Each line from the one that contains "have hB : ∫" to the end of the material must be quoted exactly; include both end lines and nothing else.

** Given records follows **

import Summits.AnomalousDissipation.AnomalousDissipation.Theorems.GalerkinInvariantLoud.Negative.Absorbing

/-!
# `taylorConverse` and `certificate_excludes_cone` — the proved companions of the line `taylor-cone-homogenisation`
# (crux stmt-AnomalousDissipation-14283, `MomentParity.GalerkinInvariantLoud`)

Two kernel-checked facts about the crux that the line's skeleton
(`Cruxes/GalerkinInvariantLoud/Lines/taylor_cone_homogenisation.lean`, lead prover-line-stmt-AnomalousDissipation-14283-0)
states next to its stubs, landed here so that the library — not only the crux work file — carries them:

* `taylorConverse` — **GIL ⇒ TSE with `κ := ε/E`**: every witness family of `GalerkinInvariantLoud` is a family of
  all-order invariant level-`N` laws in the Taylor cone `κ·e(μ) ≤ D(μ)` with ONE `κ > 0`, and the force is `≠ 0`
  (energy row + Cauchy–Schwarz, `ensembleDissipation_le_of_polyStationary`). Together with the landed
  `TaylorReduction.stub_taylorReduction` (TSE ⇒ GIL given the landed energy floor `EnergyFloor.stub_energyFloor`) this
  makes the Taylor-scale ensemble statement TSE EQUIVALENT to the crux: the cone is a lossless currency, and the line's
  one open stub `stub_oneTrajectoryTaylor` (one orbit per `(j, N)` with cumulative Taylor ratio `≥ κ`) is crux-sized.
* `certificate_excludes_cone` — the disprover-facing half: a one-multiplier polynomial certificate
  `⟨F(u), ∇p(u)⟩ + δ ≤ κ|u|² − ν‖∇u‖²` on the level-`N` fields of a ball excludes every cone witness supported there
  (`D(μ) + δ ≤ κ·e(μ)`), by integrating the inequality against the law (its `p`-row vanishes).

Vocabulary: `IsLevel`, `IsBandTest`, `polyGrad`, `IsPolyStationary` (`QuarticGate/Negative/LevelCeiling.lean`),
`integrable_norm_pow_of_ae_le` (`GalerkinInvariantLoud/Negative/Clauses.lean`), `toReal_eGradNormSq_le_of_isLevel`
(`…/Absorbing.lean`). Folklore mathematics (FMRT 2001 Ch. IV energy row; Tobasco–Goluskin–Doering auxiliary functionals).
-/

set_option linter.dupNamespace false

noncomputable section

namespace Summit.AnomalousDissipation.AnomalousDissipation.Theorems.GalerkinInvariantLoud.TaylorConverse

open MeasureTheory Filter Topology Set
open scoped ENNReal
open Literature.Analysis.FunctionSpaces Literature.Analysis.FluidPDE
open Summit.AnomalousDissipation.AnomalousDissipation.Theses.MomentParity
open Summit.AnomalousDissipation.AnomalousDissipation.Theorems.QuarticGate.Negative
open Summit.AnomalousDissipation.AnomalousDissipation.Theorems.GalerkinInvariantLoud.Negative
  (integrable_norm_pow_of_ae_le toReal_eGradNormSq_le_of_isLevel)

/-- **TaylorConverse: the transfer is lossless — GIL ⇒ TSE with `κ := ε/E`.** A witness at `j = 0`
gives `ε ≤ ‖f‖₂√E` (energy row + Cauchy–Schwarz: `ensembleDissipation_le_of_polyStationary`), whence `E > 0` and
`f ≠ 0`; then `(ε/E)·e ≤ (ε/E)·E = ε ≤ D` on every witness. [folklore] -/
theorem taylorConverse : GalerkinInvariantLoud →
    ∃ f : UnitAddTorus (Fin 3) → EuclideanSpace ℝ (Fin 3),
      Torus.IsSmooth f ∧ Torus.IsDivFree f ∧ Torus.HasZeroMean f ∧ f ≠ 0 ∧
      ∃ (ν : ℕ → ℝ) (κ : ℝ), (∀ j, 0 < ν j) ∧ Tendsto ν atTop (𝓝 0) ∧ 0 < κ ∧
        ∀ j : ℕ, ∃ R : ℝ, ∃ᶠ N in atTop, ∃ μ : Measure (Torus.energySpace (Fin 3)),
          IsProbabilityMeasure μ ∧ (∀ᵐ u ∂μ, IsLevel N u) ∧ (∀ᵐ u ∂μ, ‖u‖ ≤ R) ∧
          (∀ d : ℕ, IsPolyStationary (ν j) f N d μ) ∧
          κ * Torus.ensembleEnergy μ ≤ Torus.ensembleDissipation (ν j) μ := by
  rintro ⟨f, hfs, hfd, hfz, ν, E, ε, hν, hν0, hε, hj⟩
  -- one witness (at `j = 0`) gives the force floor `ε ≤ ‖f‖₂ √E`, whence `0 < E` and `f ≠ 0`
  obtain ⟨R₀, hR₀⟩ := hj 0
  obtain ⟨N₀, μ₀, hp₀, hl₀, hRμ₀, hinv₀, hE₀, hε₀⟩ := hR₀.exists
  have hforce : ε ≤ Real.sqrt (∫ x, ‖f x‖ ^ 2) * Real.sqrt E := by
    haveI := hp₀
    have h2 : Integrable (fun u : Torus.energySpace (Fin 3) => ‖u‖ ^ 2) μ₀ :=
      integrable_norm_pow_of_ae_le hRμ₀ 2
    have hst : IsPolyStationary (ν 0) f N₀ 3 μ₀ := fun m g P hg _ => hinv₀ m g P hg
    calc ε ≤ Torus.ensembleDissipation (ν 0) μ₀ := hε₀
      _ ≤ Real.sqrt (∫ x, ‖f x‖ ^ 2) * Real.sqrt (Torus.ensembleEnergy μ₀) :=
          ensembleDissipation_le_of_polyStationary f (hfs.memLp 2) hl₀ h2 le_rfl hst
      _ ≤ Real.sqrt (∫ x, ‖f x‖ ^ 2) * Real.sqrt E := by gcongr
  have hE : 0 < E := by
    by_contra hE
    push Not at hE
    have h0 : Real.sqrt E = 0 := Real.sqrt_eq_zero'.mpr hE
    rw [h0, mul_zero] at hforce
    linarith
  have hf0 : f ≠ 0 := by
    rintro rfl
    have h0 : (∫ x : UnitAddTorus (Fin 3),
        ‖(0 : UnitAddTorus (Fin 3) → EuclideanSpace ℝ (Fin 3)) x‖ ^ 2) = 0 := by
      simp
    rw [h0, Real.sqrt_zero, zero_mul] at hforce
    linarith
  refine ⟨f, hfs, hfd, hfz, hf0, ν, ε / E, hν, hν0, div_pos hε hE, fun j => ?_⟩
  obtain ⟨R, hR⟩ := hj j
  refine ⟨R, hR.mono ?_⟩
  rintro N ⟨μ, hp, hl, hRμ, hinv, hEμ, hεμ⟩
  refine ⟨μ, hp, hl, hRμ, fun d m g P hg _ => hinv m g P hg, ?_⟩
  calc ε / E * Torus.ensembleEnergy μ ≤ ε / E * E :=
        mul_le_mul_of_nonneg_left hEμ (div_pos hε hE).le
    _ = ε := div_mul_cancel₀ ε hE.ne'
    _ ≤ Torus.ensembleDissipation (ν j) μ := hεμ

/-- The dissipation of a law carried by level-`N` fields is a Bochner integral: the spectral enstrophy is Borel
on `H` (`measurable_eGradNormSq_coe`) and finite on level-`N` fields (Bernstein), so
`ν·(∫⁻‖∇u‖²dμ).toReal = ν∫(‖∇u‖²).toReal dμ`. [folklore] -/
theorem ensembleDissipation_eq_integral_of_isLevel {ν : ℝ} {N : ℕ}
    {μ : Measure (Torus.energySpace (Fin 3))} (hl : ∀ᵐ u ∂μ, IsLevel N u) :
    Torus.ensembleDissipation ν μ =
      ν * ∫ u, (Torus.eGradNormSq (u.1 : UnitAddTorus (Fin 3) → EuclideanSpace ℝ (Fin 3))).toReal ∂μ := by
  have hm : AEMeasurable (fun u : Torus.energySpace (Fin 3) =>
      Torus.eGradNormSq (u.1 : UnitAddTorus (Fin 3) → EuclideanSpace ℝ (Fin 3))) μ :=
    (Torus.measurable_eGradNormSq_coe (d := Fin 3)).aemeasurable
  have hfin : ∀ᵐ u ∂μ,
      Torus.eGradNormSq (u.1 : UnitAddTorus (Fin 3) → EuclideanSpace ℝ (Fin 3)) < ⊤ :=
    hl.mono fun u hu => (eGradNormSq_le_of_level u.1 hu).trans_lt
      (ENNReal.mul_lt_top ENNReal.ofReal_lt_top (ENNReal.pow_lt_top enorm_lt_top))
  rw [integral_toReal hm hfin]
  rfl

/-- **One-multiplier certificates exclude the cone (the disprover's target in closed form).** At fixed `(ν, N)` let
`p = P((u,g₁),…,(u,gₘ))` be a polynomial cylindrical observable whose generator row obeys
`⟨F(u), ∇p(u)⟩ + δ ≤ κ|u|² − ν‖∇u‖²` on the level-`N` fields of the ball `‖u‖ ≤ ρ`. Then every level-`N` probability
law supported in that ball whose `p`-row vanishes (in particular every all-order invariant law, when the `gᵢ` are band
tests) satisfies `D(μ) + δ ≤ κ·e(μ)` — it is NOT in the cone `κ·e ≤ D` once `δ > 0`. Proof: integrate the inequality.
(Tobasco–Goluskin–Doering auxiliary-functional bounds, here for invariant laws of the truncation.) [folklore] -/
theorem certificate_excludes_cone {f : UnitAddTorus (Fin 3) → EuclideanSpace ℝ (Fin 3)} {ν κ δ ρ : ℝ}
    {N m : ℕ} (g : Fin m → UnitAddTorus (Fin 3) → EuclideanSpace ℝ (Fin 3)) (P : MvPolynomial (Fin m) ℝ)
    (hcert : ∀ u : Torus.energySpace (Fin 3), IsLevel N u → ‖u‖ ≤ ρ →
      Torus.nsGeneratorPairing ν f u (polyGrad g P u) + δ ≤
        κ * ‖u‖ ^ 2 - ν * (Torus.eGradNormSq (u.1 : UnitAddTorus (Fin 3) → EuclideanSpace ℝ (Fin 3))).toReal)
    {μ : Measure (Torus.energySpace (Fin 3))} [IsProbabilityMeasure μ]
    (hl : ∀ᵐ u ∂μ, IsLevel N u) (hR : ∀ᵐ u ∂μ, ‖u‖ ≤ ρ)
    (hrow : Integrable (fun u => Torus.nsGeneratorPairing ν f u (polyGrad g P u)) μ ∧
      ∫ u, Torus.nsGeneratorPairing ν f u (polyGrad g P u) ∂μ = 0) :
    Torus.ensembleDissipation ν μ + δ ≤ κ * Torus.ensembleEnergy μ := by
  have h2 : Integrable (fun u : Torus.energySpace (Fin 3) => ‖u‖ ^ 2) μ := integrable_norm_pow_of_ae_le hR 2
  have hGm : AEStronglyMeasurable (fun u : Torus.energySpace (Fin 3) =>
      (Torus.eGradNormSq (u.1 : UnitAddTorus (Fin 3) → EuclideanSpace ℝ (Fin 3))).toReal) μ :=
    (Torus.measurable_eGradNormSq_coe (d := Fin 3)).ennreal_toReal.aestronglyMeasurable
  have hGint : Integrable (fun u : Torus.energySpace (Fin 3) =>
      (Torus.eGradNormSq (u.1 : UnitAddTorus (Fin 3) → EuclideanSpace ℝ (Fin 3))).toReal) μ := by
    refine Integrable.mono' (h2.const_mul (4 * Real.pi ^ 2 * (N : ℝ) ^ 2)) hGm ?_
    filter_upwards [hl] with u hu
    rw [Real.norm_of_nonneg ENNReal.toReal_nonneg]
    exact toReal_eGradNormSq_le_of_isLevel hu
  have hI1 : Integrable (fun u : Torus.energySpace (Fin 3) =>
      Torus.nsGeneratorPairing ν f u (polyGrad g P u) + δ) μ := hrow.1.add (integrable_const δ)
  have hI2 : Integrable (fun u : Torus.energySpace (Fin 3) => κ * ‖u‖ ^ 2 -
      ν * (Torus.eGradNormSq (u.1 : UnitAddTorus (Fin 3) → EuclideanSpace ℝ (Fin 3))).toReal) μ :=
    (h2.const_mul κ).sub (hGint.const_mul ν)
  have hineq : ∀ᵐ u ∂μ, Torus.nsGeneratorPairing ν f u (polyGrad g P u) + δ ≤ κ * ‖u‖ ^ 2 -
      ν * (Torus.eGradNormSq (u.1 : UnitAddTorus (Fin 3) → EuclideanSpace ℝ (Fin 3))).toReal := by
    filter_upwards [hl, hR] with u hu hur using hcert u hu hur
  have hint := integral_mono_ae hI1 hI2 hineq
  have hA : ∫ u, Torus.nsGeneratorPairing ν f u (polyGrad g P u) + δ ∂μ = δ := by
    rw [integral_add hrow.1 (integrable_const δ), hrow.2, integral_const, smul_eq_mul, probReal_univ]
    ring
  have hB : ∫ u, κ * ‖u‖ ^ 2 -
      ν * (Torus.eGradNormSq (u.1 : UnitAddTorus (Fin 3) → EuclideanSpace ℝ (Fin 3))).toReal ∂μ =
      κ * Torus.ensembleEnergy μ - Torus.ensembleDissipation ν μ := by
    rw [integral_sub (h2.const_mul κ) (hGint.const_mul ν), integral_const_mul, integral_const_mul,
      ensembleDissipation_eq_integral_of_isLevel hl]
    rfl
  rw [hA, hB] at hint
  linarith

end Summit.AnomalousDissipation.AnomalousDissipation.Theorems.GalerkinInvariantLoud.TaylorConverse

end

** End of Given records **

#### Exercise output
  have hB : ∫ u, κ * ‖u‖ ^ 2 -
      ν * (Torus.eGradNormSq (u.1 : UnitAddTorus (Fin 3) → EuclideanSpace ℝ (Fin 3))).toReal ∂μ =
      κ * Torus.ensembleEnergy μ - Torus.ensembleDissipation ν μ := by
    rw [integral_sub (h2.const_mul κ) (hGint.const_mul ν), integral_const_mul, integral_const_mul,
      ensembleDissipation_eq_integral_of_isLevel hl]
    rfl
  rw [hA, hB] at hint
  linarith

end Summit.AnomalousDissipation.AnomalousDissipation.Theorems.GalerkinInvariantLoud.TaylorConverse

end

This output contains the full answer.